Savor the Moment
Page 1
PROLOGUE
As THE CLOCK TICKED DOWN ON HER SENIOR YEAR IN HIGH school, Laurel McBane learned one indisputable fact.
Prom was hell.
For weeks all anyone wanted to talk about was who might ask whom, who did ask whom—and who asked some other whom, thereby inciting misery and hysteria.
Girls, to her mind, suffered an agony of suspense and an embarrassing passivity during prom season. The halls, classrooms, and quad throbbed with emotion running the gamut from giddy euphoria because some guy asked them to some overhyped dance, to bitter tears because some guy didn’t.
The entire cycle revolved around “some guy,” a condition she believed both stupid and demoralizing.
And after that, the hysteria continued, even escalated with the hunt for a dress, for shoes, the intense debate about up-dos versus down-dos. Limos, after-parties, hotel suites—the yes, no, maybe of sex.
She’d have skipped the whole thing if her friends, especially Parker Right-of-Passage Brown, hadn’t ganged up on her.
Now her savings account—all those hard-earned dollars and cents from countless hours waiting tables—reeled in shock at the withdrawals for a dress she’d probably never wear again, the shoes, the bag, and all the rest.
She could lay all that on her friends’ heads, too. She’d gotten caught up shopping with Parker, Emmaline, and Mackensie, and spent more than she should have.

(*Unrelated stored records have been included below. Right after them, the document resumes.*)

/-- **END-m1 RECORD `18288e1`, [S24]-FREE, on the LITERAL model `W = [0, 0, 0, -1134, -15093]`** (pilot pattern: `hI` from `hW`; then
`bsdp3_endm1_v18288e1_of_baseRigidity`). Same hypotheses / EVIDENCE binders / framing; CLOSES NOTHING, nothing booked.
[cite: Kim2022StructureSelmer, Thm. 1.9 (6) and Thm. 3.13] [cite: SilvermanAEC2009, VII.1 Remark 1.1] -/
theorem bsdp3_endm1_v18288e1_of_eq_of_baseRigidity
    -- UPPER half: the X4 chain of record; GZK; modularity; ARS 2.6; Cassels–Tate (NO [S24] fact)
    (hKatoS : Kato2004.rankZero_padicValNat_sha_le_sub_localTamagawa_of_additive_potGood_of_imageContainsSL2)
    (hDel : Delbourgo1998.prop4_rankZero_pow_dvd_constantCoeff)
    (hGZK : rank_eq_analyticRank_of_analyticRank_le_one) (hmod : hasEntireLFunction_rat)
    (hmodD : nonempty_modularParametrizationData)
    (hKatoχ : Wuthrich2014.kato_halfEigenCharIdeal_dvd_cyclotomicPrime_of_surjective)
    (h26 : cremona_abs_maninConstant_eq_one_of_level_le)
    (hCT : exists_casselsTate_pairing (K := ℚ))
    -- the row (LITERAL model)
    (W : WeierstrassCurve ℚ) [W.IsElliptic] [W.IsGloballyMinimal]
    (hW : W = ⟨0, 0, 0, -1134, -15093⟩)
    (hr : W.analyticRank = 0)
    (D : ModularParametrizationData W 18288)
    (hopt : ∀ z ∈ D.L.lattice, ∃ w ∈ periodLattice D.f, z = D.c * w)
    -- LOWER half: the Poitou–Tate family at `3` (NO `hunro`), Tate's local Euler characteristic, the ONE port
    (inv : LocalInvariants ℚ 3) (hperf : inv.IsPerfect) (hsum : inv.SumLocalTermEqZero)
    (hcompl : inv.SelmerComplement)
    (hEP : ∀ v : HeightOneSpectrum (𝓞 ℚ), localEulerPoincareCharacteristic (v.adicCompletion ℚ))
    (v₃ : HeightOneSpectrum (𝓞 ℚ)) (hv₃ : ((3 : ℕ) : 𝓞 ℚ) ∈ v₃.asIdeal)
    (hPort : KatoKuriharaPortThreeAt W 0 v₃)
    -- the CERTIFICATE: THREE VALUES (EVIDENCE, two sources each — sibling file docstring / index)
    (hδ : ∃ (ψ : (ℓ : ℕ) → (ZMod ℓ)ˣ →* Multiplicative (ZMod (3 ^ 1)))
        (ψ₂₇ : (ℓ : ℕ) → (ZMod ℓ)ˣ →* Multiplicative (ZMod (3 ^ 3))),
      (∀ ℓ ∈ (2071 : ℕ).primeFactors, Function.Surjective (ψ ℓ)) ∧
        kuriharaNumber D.f (3 ^ 1) 2071 ψ ≠ 0 ∧ kuriharaNumber D.f (3 ^ 1) 1 ψ = 0 ∧
        kuriharaNumber D.f (3 ^ 3) 1 ψ₂₇ ≠ 0) :
    BSDp W 3 := by
  have hI : integralModelInt W = ⟨0, 0, 0, -1134, -15093⟩ := by
    subst hW
    exact integralModelInt_eq_of_map_eq _ (map_mk_int 0 0 0 (-1134) (-15093))
  exact bsdp3_endm1_v18288e1_of_baseRigidity hKatoS hDel hGZK hmod hmodD hKatoχ h26 hCT hI hr D hopt inv hperf hsum
    hcompl hEP v₃ hv₃ hPort hδ

/-! ### [S24]-free twin: `18324a1` (`N = 18324`, potentially GOOD (G-ss); level `n = 13·79 = 1027`; sibling `X4ThreeKuriharaEndM1Records15`) -/

/-- **END-m1 RECORD `18324a1` at `n = 13·79 = 1027`, [S24]-FREE (CLOSES NOTHING, moves no mark)** — the twin of the landed
`bsdp3_endm1_v18324a1` (X4ThreeKuriharaEndM1Records15) with the interim NAMED FACT `hS24` and the binder `hunro` DELETED: injectivity at the core
vertex `∅` is n1011-p11's BASE RIGIDITY (R1-58) through n1011-p09's `…_of_baseRigidity` END-m1 and n1011-p18's
`Assembly.bsdp_three_of_towerSurj_of_levelOneCertificates_of_baseRigidity`. So on this row the LOWER half of `BSD(E,3)` carries NO [S24] fact and
NO four-class Chebotarev step; what REMAINS ASSUMED: the PORT `hPort` (FLAG `K22-Thm3.13-PORT@3`), the PT family
`inv hperf hsum hcompl` + `hEP`, `hCT`, the UPPER-half named facts, `hr`, the optimal datum `D`/`hopt`, and the THREE Kurihara
VALUES in `hδ` (EVIDENCE, two sources per value — the sibling record's docstring / `ENDM1-RECORDS-INDEX.tsv`). Kernel inputs by
name: `natCard_threeTorsion_v18324a1`, `isKolyvaginProduct_one_v18324a1`, `forall_card_torsion_le_v18324a1`, `towerSurj3_v18324a1`,
`tamagawaProduct_v18324a1`. CERTIFICATE-EVIDENCE record SHAPE; nothing booked; no class closed.
[cite: Kim2022StructureSelmer, Thm. 1.9 (6) and Thm. 3.13] [cite: Rubin2011, Thm. 2.8.4]
[cite: Kato2004Asterisque, Thm. 14.5 (3) (p. 236)] [cite: AgasheRibetStein2006, Thm. 2.6 (p. 619)] -/
theorem bsdp3_endm1_v18324a1_of_baseRigidity
    -- UPPER half: the X4 chain of record; GZK; modularity; ARS 2.6; Cassels–Tate (NO [S24] fact)
    (hKatoS : Kato2004.rankZero_padicValNat_sha_le_sub_localTamagawa_of_additive_potGood_of_imageContainsSL2)
    (hDel : Delbourgo1998.prop4_rankZero_pow_dvd_constantCoeff)
    (hGZK : rank_eq_analyticRank_of_analyticRank_le_one) (hmod : hasEntireLFunction_rat)
    (hmodD : nonempty_modularParametrizationData)
    (hKatoχ : Wuthrich2014.kato_halfEigenCharIdeal_dvd_cyclotomicPrime_of_surjective)
    (h26 : cremona_abs_maninConstant_eq_one_of_level_le)
    (hCT : exists_casselsTate_pairing (K := ℚ))
    -- the row
    {W : WeierstrassCurve ℚ} [W.IsElliptic] [W.IsGloballyMinimal]
    (hI : integralModelInt W = ⟨0, 0, 0, -946815, -353834154⟩)
    (hr : W.analyticRank = 0)
    (D : ModularParametrizationData W 18324)
    (hopt : ∀ z ∈ D.L.lattice, ∃ w ∈ periodLattice D.f, z = D.c * w)
    -- LOWER half: the Poitou–Tate family at `3` (NO `hunro`), Tate's local Euler characteristic, the ONE port
    (inv : LocalInvariants ℚ 3) (hperf : inv.IsPerfect) (hsum : inv.SumLocalTermEqZero)
    (hcompl : inv.SelmerComplement)
    (hEP : ∀ v : HeightOneSpectrum (𝓞 ℚ), localEulerPoincareCharacteristic (v.adicCompletion ℚ))
    (v₃ : HeightOneSpectrum (𝓞 ℚ)) (hv₃ : ((3 : ℕ) : 𝓞 ℚ) ∈ v₃.asIdeal)
    (hPort : KatoKuriharaPortThreeAt W 0 v₃)
    -- the CERTIFICATE: THREE VALUES (EVIDENCE, two sources each — sibling file docstring / index)
    (hδ : ∃ (ψ : (ℓ : ℕ) → (ZMod ℓ)ˣ →* Multiplicative (ZMod (3 ^ 1)))
        (ψ₂₇ : (ℓ : ℕ) → (ZMod ℓ)ˣ →* Multiplicative (ZMod (3 ^ 3))),
      (∀ ℓ ∈ (1027 : ℕ).primeFactors, Function.Surjective (ψ ℓ)) ∧
        kuriharaNumber D.f (3 ^ 1) 1027 ψ ≠ 0 ∧ kuriharaNumber D.f (3 ^ 1) 1 ψ = 0 ∧
        kuriharaNumber D.f (3 ^ 3) 1 ψ₂₇ ≠ 0) :
    BSDp W 3 := by
  haveI : Fact (Nat.Prime 3) := ⟨Nat.prime_three⟩
  haveI : NeZero (1027 : ℕ) := ⟨by norm_num⟩
  obtain ⟨ψ, ψ₂₇, hψ, hcert, hzero₁, hunit₁⟩ := hδ
  exact Assembly.bsdp_three_of_towerSurj_of_levelOneCertificates_of_baseRigidity hKatoS hDel hGZK hmod hmodD
    hKatoχ h26 hCT W hI (by decide +kernel) (by decide +kernel) (towerSurj3_v18324a1 hI) (natCard_threeTorsion_v18324a1 W hI) hr
    (by rw [tamagawaProduct_v18324a1 hI]; decide) (by norm_num) D hopt inv hperf hsum hcompl hEP v₃ hv₃ hPort
    1027 (isKolyvaginProduct_one_v18324a1 hI) (forall_card_torsion_le_v18324a1 hI) ψ hψ hcert hzero₁ ψ₂₇ hunit₁

/-- **END-m1 RECORD `18324a1`, [S24]-FREE, on the LITERAL model `W = [0, 0, 0, -946815, -353834154]`** (pilot pattern: `hI` from `hW`; then
`bsdp3_endm1_v18324a1_of_baseRigidity`). Same hypotheses / EVIDENCE binders / framing; CLOSES NOTHING, nothing booked.
[cite: Kim2022StructureSelmer, Thm. 1.9 (6) and Thm. 3.13] [cite: SilvermanAEC2009, VII.1 Remark 1.1] -/
theorem bsdp3_endm1_v18324a1_of_eq_of_baseRigidity
    -- UPPER half: the X4 chain of record; GZK; modularity; ARS 2.6; Cassels–Tate (NO [S24] fact)
    (hKatoS : Kato2004.rankZero_padicValNat_sha_le_sub_localTamagawa_of_additive_potGood_of_imageContainsSL2)
    (hDel : Delbourgo1998.prop4_rankZero_pow_dvd_constantCoeff)
    (hGZK : rank_eq_analyticRank_of_analyticRank_le_one) (hmod : hasEntireLFunction_rat)
    (hmodD : nonempty_modularParametrizationData)
    (hKatoχ : Wuthrich2014.kato_halfEigenCharIdeal_dvd_cyclotomicPrime_of_surjective)
    (h26 : cremona_abs_maninConstant_eq_one_of_level_le)
    (hCT : exists_casselsTate_pairing (K := ℚ))
    -- the row (LITERAL model)
    (W : WeierstrassCurve ℚ) [W.IsElliptic] [W.IsGloballyMinimal]
    (hW : W = ⟨0, 0, 0, -946815, -353834154⟩)
    (hr : W.analyticRank = 0)
    (D : ModularParametrizationData W 18324)
    (hopt : ∀ z ∈ D.L.lattice, ∃ w ∈ periodLattice D.f, z = D.c * w)
    -- LOWER half: the Poitou–Tate family at `3` (NO `hunro`), Tate's local Euler characteristic, the ONE port
    (inv : LocalInvariants ℚ 3) (hperf : inv.IsPerfect) (hsum : inv.SumLocalTermEqZero)
    (hcompl : inv.SelmerComplement)
    (hEP : ∀ v : HeightOneSpectrum (𝓞 ℚ), localEulerPoincareCharacteristic (v.adicCompletion ℚ))
    (v₃ : HeightOneSpectrum (𝓞 ℚ)) (hv₃ : ((3 : ℕ) : 𝓞 ℚ) ∈ v₃.asIdeal)
    (hPort : KatoKuriharaPortThreeAt W 0 v₃)
    -- the CERTIFICATE: THREE VALUES (EVIDENCE, two sources each — sibling file docstring / index)
    (hδ : ∃ (ψ : (ℓ : ℕ) → (ZMod ℓ)ˣ →* Multiplicative (ZMod (3 ^ 1)))
        (ψ₂₇ : (ℓ : ℕ) → (ZMod ℓ)ˣ →* Multiplicative (ZMod (3 ^ 3))),
      (∀ ℓ ∈ (1027 : ℕ).primeFactors, Function.Surjective (ψ ℓ)) ∧
        kuriharaNumber D.f (3 ^ 1) 1027 ψ ≠ 0 ∧ kuriharaNumber D.f (3 ^ 1) 1 ψ = 0 ∧
        kuriharaNumber D.f (3 ^ 3) 1 ψ₂₇ ≠ 0) :
    BSDp W 3 := by
  have hI : integralModelInt W = ⟨0, 0, 0, -946815, -353834154⟩ := by
    subst hW
    exact integralModelInt_eq_of_map_eq _ (map_mk_int 0 0 0 (-946815) (-353834154))
  exact bsdp3_endm1_v18324a1_of_baseRigidity hKatoS hDel hGZK hmod hmodD hKatoχ h26 hCT hI hr D hopt inv hperf hsum
    hcompl hEP v₃ hv₃ hPort hδ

The idea, gently broached by Emma, of asking her parents to spring for the dress wasn’t an option, not to Laurel’s mind. A point of pride, maybe, but money in the McBane household had become a very sore subject since her father’s dicey investments fiasco and the little matter of the IRS audit.
No way she’d ask either of them. She earned her own, and had for several years now.
She told herself it didn’t matter. She didn’t have close to enough saved for the tuition for the Culinary Institute, or the living expenses in New York, despite the hours she’d put in at the restaurant after school and on weekends. The cost of looking great for one night didn’t change that one way or the other—and, what the hell, she did look great.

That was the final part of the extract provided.